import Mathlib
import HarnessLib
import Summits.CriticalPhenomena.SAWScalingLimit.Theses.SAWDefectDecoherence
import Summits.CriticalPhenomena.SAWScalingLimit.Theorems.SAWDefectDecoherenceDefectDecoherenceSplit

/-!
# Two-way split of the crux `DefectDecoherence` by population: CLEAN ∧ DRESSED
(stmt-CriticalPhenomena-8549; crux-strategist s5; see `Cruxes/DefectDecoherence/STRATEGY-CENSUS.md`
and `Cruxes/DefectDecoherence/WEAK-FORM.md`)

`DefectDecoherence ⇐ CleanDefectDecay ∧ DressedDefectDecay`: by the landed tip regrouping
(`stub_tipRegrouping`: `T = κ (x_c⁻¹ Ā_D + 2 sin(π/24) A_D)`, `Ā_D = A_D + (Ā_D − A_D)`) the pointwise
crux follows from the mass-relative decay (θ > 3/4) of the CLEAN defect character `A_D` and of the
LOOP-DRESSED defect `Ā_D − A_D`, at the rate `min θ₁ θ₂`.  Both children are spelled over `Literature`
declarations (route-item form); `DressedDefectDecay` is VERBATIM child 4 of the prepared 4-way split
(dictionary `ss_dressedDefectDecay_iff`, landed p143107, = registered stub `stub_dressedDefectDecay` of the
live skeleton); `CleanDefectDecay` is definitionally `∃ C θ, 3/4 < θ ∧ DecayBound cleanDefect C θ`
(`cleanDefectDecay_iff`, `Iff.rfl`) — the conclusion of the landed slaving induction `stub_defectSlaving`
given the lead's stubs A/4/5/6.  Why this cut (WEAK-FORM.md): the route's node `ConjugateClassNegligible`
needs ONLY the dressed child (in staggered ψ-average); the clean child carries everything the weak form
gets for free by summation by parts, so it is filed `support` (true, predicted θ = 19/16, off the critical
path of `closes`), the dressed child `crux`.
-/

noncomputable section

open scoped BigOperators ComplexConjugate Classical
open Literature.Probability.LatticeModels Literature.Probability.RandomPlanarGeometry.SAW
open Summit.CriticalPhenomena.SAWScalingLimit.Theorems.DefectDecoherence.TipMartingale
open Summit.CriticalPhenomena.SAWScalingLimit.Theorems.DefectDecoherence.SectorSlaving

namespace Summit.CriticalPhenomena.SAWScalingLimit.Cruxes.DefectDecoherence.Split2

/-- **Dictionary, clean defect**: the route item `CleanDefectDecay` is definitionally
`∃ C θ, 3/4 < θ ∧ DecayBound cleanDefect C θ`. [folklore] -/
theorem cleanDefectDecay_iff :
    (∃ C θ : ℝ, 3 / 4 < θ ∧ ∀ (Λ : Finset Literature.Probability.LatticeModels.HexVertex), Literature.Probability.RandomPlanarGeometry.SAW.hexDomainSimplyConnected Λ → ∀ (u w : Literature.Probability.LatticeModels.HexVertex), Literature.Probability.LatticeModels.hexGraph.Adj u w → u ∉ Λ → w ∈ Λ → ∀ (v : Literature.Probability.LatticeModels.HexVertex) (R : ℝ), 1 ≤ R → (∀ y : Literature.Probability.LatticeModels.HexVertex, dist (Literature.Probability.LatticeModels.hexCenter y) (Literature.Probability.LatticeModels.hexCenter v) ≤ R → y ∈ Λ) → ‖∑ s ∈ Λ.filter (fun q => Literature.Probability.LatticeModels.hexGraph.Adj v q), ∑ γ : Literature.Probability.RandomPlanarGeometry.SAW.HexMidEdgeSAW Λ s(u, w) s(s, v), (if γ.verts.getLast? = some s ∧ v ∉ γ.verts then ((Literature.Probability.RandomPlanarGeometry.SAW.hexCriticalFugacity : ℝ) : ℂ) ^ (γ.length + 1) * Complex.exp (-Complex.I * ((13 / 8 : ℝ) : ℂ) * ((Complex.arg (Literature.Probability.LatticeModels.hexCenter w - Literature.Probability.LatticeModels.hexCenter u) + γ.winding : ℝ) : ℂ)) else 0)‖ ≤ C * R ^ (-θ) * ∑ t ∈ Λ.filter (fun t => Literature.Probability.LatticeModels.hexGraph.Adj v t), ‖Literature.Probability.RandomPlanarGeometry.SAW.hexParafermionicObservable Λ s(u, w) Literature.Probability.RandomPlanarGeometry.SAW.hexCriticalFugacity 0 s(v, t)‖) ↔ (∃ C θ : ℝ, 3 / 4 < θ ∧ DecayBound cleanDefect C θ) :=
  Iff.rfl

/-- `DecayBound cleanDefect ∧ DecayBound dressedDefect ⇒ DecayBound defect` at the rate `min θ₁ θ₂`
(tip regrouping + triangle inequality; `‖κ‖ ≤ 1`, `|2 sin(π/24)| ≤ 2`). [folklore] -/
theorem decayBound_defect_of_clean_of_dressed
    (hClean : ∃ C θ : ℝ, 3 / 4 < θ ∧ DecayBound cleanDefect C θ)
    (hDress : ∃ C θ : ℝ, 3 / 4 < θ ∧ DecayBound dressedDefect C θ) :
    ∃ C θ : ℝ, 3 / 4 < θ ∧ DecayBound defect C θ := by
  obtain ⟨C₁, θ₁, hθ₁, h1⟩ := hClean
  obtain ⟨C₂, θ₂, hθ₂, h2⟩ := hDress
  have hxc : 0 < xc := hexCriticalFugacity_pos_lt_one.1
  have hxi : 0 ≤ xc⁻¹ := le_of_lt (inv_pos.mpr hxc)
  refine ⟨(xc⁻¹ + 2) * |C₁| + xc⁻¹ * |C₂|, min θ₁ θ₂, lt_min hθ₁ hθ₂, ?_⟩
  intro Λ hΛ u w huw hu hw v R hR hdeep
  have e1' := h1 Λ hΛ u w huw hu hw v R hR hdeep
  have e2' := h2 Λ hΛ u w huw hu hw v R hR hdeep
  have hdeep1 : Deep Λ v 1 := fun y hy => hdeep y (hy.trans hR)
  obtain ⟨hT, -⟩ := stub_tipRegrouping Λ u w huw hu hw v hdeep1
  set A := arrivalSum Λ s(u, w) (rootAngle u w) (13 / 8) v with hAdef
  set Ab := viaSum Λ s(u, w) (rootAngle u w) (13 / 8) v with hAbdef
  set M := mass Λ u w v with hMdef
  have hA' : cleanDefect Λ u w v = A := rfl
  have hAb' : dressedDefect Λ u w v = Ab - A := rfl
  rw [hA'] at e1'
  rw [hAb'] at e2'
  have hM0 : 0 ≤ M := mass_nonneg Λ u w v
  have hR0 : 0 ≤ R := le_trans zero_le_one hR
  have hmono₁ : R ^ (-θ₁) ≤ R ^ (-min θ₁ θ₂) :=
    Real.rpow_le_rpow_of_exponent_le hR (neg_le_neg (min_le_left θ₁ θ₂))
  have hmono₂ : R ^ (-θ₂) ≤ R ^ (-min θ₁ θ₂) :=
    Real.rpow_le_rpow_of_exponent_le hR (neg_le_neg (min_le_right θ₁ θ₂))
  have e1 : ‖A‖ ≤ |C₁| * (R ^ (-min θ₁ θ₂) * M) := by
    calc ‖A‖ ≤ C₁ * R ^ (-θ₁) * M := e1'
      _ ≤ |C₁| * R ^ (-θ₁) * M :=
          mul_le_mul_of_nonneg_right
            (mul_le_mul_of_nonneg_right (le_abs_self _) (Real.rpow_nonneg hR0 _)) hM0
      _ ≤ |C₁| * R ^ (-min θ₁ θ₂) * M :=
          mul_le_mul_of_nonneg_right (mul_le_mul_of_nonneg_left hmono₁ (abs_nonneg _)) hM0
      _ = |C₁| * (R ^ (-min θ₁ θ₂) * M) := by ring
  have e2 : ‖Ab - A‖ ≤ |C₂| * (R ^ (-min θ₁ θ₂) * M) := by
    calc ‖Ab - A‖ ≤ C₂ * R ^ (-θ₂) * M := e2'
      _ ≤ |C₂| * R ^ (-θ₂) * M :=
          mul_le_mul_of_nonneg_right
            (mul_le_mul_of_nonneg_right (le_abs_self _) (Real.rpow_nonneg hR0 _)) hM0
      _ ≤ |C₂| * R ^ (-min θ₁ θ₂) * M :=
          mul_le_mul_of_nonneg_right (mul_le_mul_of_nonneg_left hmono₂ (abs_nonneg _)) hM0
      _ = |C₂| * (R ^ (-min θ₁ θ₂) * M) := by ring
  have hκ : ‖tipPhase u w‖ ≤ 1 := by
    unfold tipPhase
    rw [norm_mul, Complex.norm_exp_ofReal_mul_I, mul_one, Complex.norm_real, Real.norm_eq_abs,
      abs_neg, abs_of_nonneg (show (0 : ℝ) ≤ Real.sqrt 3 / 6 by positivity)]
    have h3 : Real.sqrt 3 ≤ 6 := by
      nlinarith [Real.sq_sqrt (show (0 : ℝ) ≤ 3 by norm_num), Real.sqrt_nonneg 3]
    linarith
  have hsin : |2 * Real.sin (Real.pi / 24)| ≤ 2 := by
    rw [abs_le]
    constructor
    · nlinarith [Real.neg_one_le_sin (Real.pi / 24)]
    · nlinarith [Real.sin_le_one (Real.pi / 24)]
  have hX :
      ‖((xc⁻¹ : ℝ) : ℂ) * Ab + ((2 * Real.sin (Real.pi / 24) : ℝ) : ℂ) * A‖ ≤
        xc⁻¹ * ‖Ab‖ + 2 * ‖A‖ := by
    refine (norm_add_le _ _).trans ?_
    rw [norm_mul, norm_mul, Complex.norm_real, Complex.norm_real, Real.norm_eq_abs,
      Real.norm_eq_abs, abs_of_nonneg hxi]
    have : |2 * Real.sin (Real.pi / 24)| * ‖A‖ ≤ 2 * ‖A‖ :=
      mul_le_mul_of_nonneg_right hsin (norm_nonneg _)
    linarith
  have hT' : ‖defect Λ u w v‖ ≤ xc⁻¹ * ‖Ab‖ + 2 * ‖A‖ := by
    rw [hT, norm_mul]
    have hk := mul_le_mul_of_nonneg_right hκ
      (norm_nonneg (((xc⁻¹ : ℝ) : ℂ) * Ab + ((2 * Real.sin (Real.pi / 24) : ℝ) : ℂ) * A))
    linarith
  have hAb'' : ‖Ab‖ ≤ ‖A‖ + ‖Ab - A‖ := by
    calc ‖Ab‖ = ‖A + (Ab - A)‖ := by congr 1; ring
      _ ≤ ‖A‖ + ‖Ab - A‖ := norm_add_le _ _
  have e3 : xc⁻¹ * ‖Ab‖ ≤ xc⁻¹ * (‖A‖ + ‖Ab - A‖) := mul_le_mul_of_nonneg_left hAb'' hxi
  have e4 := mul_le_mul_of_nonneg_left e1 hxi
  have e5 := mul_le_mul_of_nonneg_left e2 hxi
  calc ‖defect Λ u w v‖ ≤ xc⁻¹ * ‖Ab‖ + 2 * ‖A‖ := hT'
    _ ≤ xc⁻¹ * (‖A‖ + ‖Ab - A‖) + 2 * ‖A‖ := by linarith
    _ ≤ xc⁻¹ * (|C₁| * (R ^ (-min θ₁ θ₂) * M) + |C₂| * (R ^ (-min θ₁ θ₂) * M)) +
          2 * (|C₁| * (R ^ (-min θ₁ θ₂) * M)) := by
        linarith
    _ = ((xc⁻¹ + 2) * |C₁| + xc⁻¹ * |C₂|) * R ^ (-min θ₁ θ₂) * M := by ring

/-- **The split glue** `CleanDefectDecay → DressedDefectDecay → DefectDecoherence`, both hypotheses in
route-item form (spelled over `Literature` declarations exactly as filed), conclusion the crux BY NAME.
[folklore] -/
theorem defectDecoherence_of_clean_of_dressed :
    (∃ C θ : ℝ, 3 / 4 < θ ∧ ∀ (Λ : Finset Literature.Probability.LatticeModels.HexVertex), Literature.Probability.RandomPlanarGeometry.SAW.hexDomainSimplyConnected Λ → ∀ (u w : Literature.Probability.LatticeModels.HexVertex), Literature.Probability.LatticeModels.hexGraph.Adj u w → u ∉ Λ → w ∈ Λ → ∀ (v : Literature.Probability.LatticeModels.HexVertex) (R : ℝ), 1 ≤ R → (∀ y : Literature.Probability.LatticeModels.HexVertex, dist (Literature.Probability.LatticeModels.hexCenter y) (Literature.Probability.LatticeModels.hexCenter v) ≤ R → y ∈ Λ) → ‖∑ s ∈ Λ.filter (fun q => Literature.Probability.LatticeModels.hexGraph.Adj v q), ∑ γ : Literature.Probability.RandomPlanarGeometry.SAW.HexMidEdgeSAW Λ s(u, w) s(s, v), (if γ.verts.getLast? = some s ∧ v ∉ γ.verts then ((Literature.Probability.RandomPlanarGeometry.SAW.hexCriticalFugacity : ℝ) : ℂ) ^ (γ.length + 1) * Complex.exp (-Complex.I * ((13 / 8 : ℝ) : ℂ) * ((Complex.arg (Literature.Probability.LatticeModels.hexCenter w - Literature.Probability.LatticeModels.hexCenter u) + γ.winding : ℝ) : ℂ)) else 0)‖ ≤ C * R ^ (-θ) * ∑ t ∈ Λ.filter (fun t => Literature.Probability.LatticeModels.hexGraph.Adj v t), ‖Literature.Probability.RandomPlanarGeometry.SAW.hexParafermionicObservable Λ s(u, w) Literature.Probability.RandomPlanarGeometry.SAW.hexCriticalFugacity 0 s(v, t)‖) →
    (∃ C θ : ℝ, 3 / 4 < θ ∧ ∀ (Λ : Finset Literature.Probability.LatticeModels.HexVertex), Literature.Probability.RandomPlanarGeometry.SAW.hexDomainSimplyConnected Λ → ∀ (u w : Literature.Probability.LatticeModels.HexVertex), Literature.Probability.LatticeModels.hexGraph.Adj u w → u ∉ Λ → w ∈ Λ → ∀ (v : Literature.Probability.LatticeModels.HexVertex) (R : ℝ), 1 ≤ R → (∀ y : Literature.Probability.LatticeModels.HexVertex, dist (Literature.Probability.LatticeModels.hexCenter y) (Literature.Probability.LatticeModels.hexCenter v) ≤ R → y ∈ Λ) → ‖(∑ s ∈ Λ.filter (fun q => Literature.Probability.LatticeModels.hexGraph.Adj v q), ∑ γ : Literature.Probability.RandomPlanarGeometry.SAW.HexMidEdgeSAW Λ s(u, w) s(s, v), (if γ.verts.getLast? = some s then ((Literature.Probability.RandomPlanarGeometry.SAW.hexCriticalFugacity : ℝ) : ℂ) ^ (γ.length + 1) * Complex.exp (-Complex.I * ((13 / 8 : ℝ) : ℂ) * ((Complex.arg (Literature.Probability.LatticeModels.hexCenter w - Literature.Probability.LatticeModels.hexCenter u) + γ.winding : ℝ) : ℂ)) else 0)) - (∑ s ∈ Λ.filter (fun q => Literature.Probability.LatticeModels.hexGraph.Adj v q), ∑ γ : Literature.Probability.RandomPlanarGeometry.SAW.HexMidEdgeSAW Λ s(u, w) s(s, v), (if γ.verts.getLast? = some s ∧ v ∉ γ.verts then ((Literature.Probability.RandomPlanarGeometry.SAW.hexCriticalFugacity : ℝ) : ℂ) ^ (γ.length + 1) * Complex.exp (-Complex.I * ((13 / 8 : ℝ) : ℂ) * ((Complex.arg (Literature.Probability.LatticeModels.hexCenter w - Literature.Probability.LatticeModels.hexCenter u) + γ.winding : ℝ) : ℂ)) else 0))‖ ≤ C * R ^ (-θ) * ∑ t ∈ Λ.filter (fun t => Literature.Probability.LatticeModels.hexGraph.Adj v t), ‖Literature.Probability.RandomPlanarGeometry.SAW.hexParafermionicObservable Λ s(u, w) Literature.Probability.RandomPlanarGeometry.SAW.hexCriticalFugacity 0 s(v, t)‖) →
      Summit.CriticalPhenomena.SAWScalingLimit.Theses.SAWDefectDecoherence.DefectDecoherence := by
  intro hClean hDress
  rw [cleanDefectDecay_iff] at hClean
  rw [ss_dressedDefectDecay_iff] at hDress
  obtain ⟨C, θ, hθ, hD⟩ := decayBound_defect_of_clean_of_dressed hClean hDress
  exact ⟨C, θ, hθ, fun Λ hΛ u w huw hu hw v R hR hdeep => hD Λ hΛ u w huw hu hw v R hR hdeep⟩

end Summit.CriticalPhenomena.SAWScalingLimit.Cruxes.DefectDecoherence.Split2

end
---
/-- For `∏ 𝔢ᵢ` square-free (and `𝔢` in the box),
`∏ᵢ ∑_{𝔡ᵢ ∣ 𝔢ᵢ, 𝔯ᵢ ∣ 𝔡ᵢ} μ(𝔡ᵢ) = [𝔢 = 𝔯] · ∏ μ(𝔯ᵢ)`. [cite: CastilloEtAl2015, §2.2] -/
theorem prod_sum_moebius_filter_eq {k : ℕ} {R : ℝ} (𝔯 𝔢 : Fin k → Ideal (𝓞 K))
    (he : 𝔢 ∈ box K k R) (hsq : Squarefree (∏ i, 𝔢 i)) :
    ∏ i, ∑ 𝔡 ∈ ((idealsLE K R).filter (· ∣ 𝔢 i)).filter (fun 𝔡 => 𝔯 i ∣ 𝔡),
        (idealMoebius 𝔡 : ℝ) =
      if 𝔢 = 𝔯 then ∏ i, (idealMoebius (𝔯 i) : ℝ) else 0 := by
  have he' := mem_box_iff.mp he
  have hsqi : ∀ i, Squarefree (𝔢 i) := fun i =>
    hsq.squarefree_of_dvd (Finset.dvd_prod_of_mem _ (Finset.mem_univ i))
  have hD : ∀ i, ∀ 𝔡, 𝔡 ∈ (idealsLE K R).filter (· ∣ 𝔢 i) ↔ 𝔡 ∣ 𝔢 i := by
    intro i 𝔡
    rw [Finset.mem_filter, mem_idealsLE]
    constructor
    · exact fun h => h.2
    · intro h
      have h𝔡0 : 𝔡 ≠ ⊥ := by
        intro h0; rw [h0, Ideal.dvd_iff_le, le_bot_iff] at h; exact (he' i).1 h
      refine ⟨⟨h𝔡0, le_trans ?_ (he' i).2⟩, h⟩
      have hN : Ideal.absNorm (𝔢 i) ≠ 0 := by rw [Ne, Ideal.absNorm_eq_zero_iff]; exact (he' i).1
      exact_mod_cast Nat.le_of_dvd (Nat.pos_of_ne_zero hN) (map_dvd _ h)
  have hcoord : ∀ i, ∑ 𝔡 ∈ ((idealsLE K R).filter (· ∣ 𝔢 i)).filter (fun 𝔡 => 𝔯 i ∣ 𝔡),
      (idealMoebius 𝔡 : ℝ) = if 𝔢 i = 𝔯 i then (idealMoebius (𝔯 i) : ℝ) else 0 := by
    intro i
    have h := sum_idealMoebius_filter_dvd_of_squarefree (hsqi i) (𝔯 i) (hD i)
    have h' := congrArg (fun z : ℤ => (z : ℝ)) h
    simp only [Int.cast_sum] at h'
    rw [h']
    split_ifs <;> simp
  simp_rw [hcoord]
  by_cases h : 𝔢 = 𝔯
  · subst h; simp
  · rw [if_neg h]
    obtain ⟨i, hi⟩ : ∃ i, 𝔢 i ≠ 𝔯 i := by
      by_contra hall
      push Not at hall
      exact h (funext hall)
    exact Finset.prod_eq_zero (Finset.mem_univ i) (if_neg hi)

**Required work**:
Return each line of the listing that holds the string "over".

**Answer section**:
LOOP-DRESSED defect `Ā_D − A_D`, at the rate `min θ₁ θ₂`.  Both children are spelled over `Literature`
route-item form (spelled over `Literature` declarations exactly as filed), conclusion the crux BY NAME.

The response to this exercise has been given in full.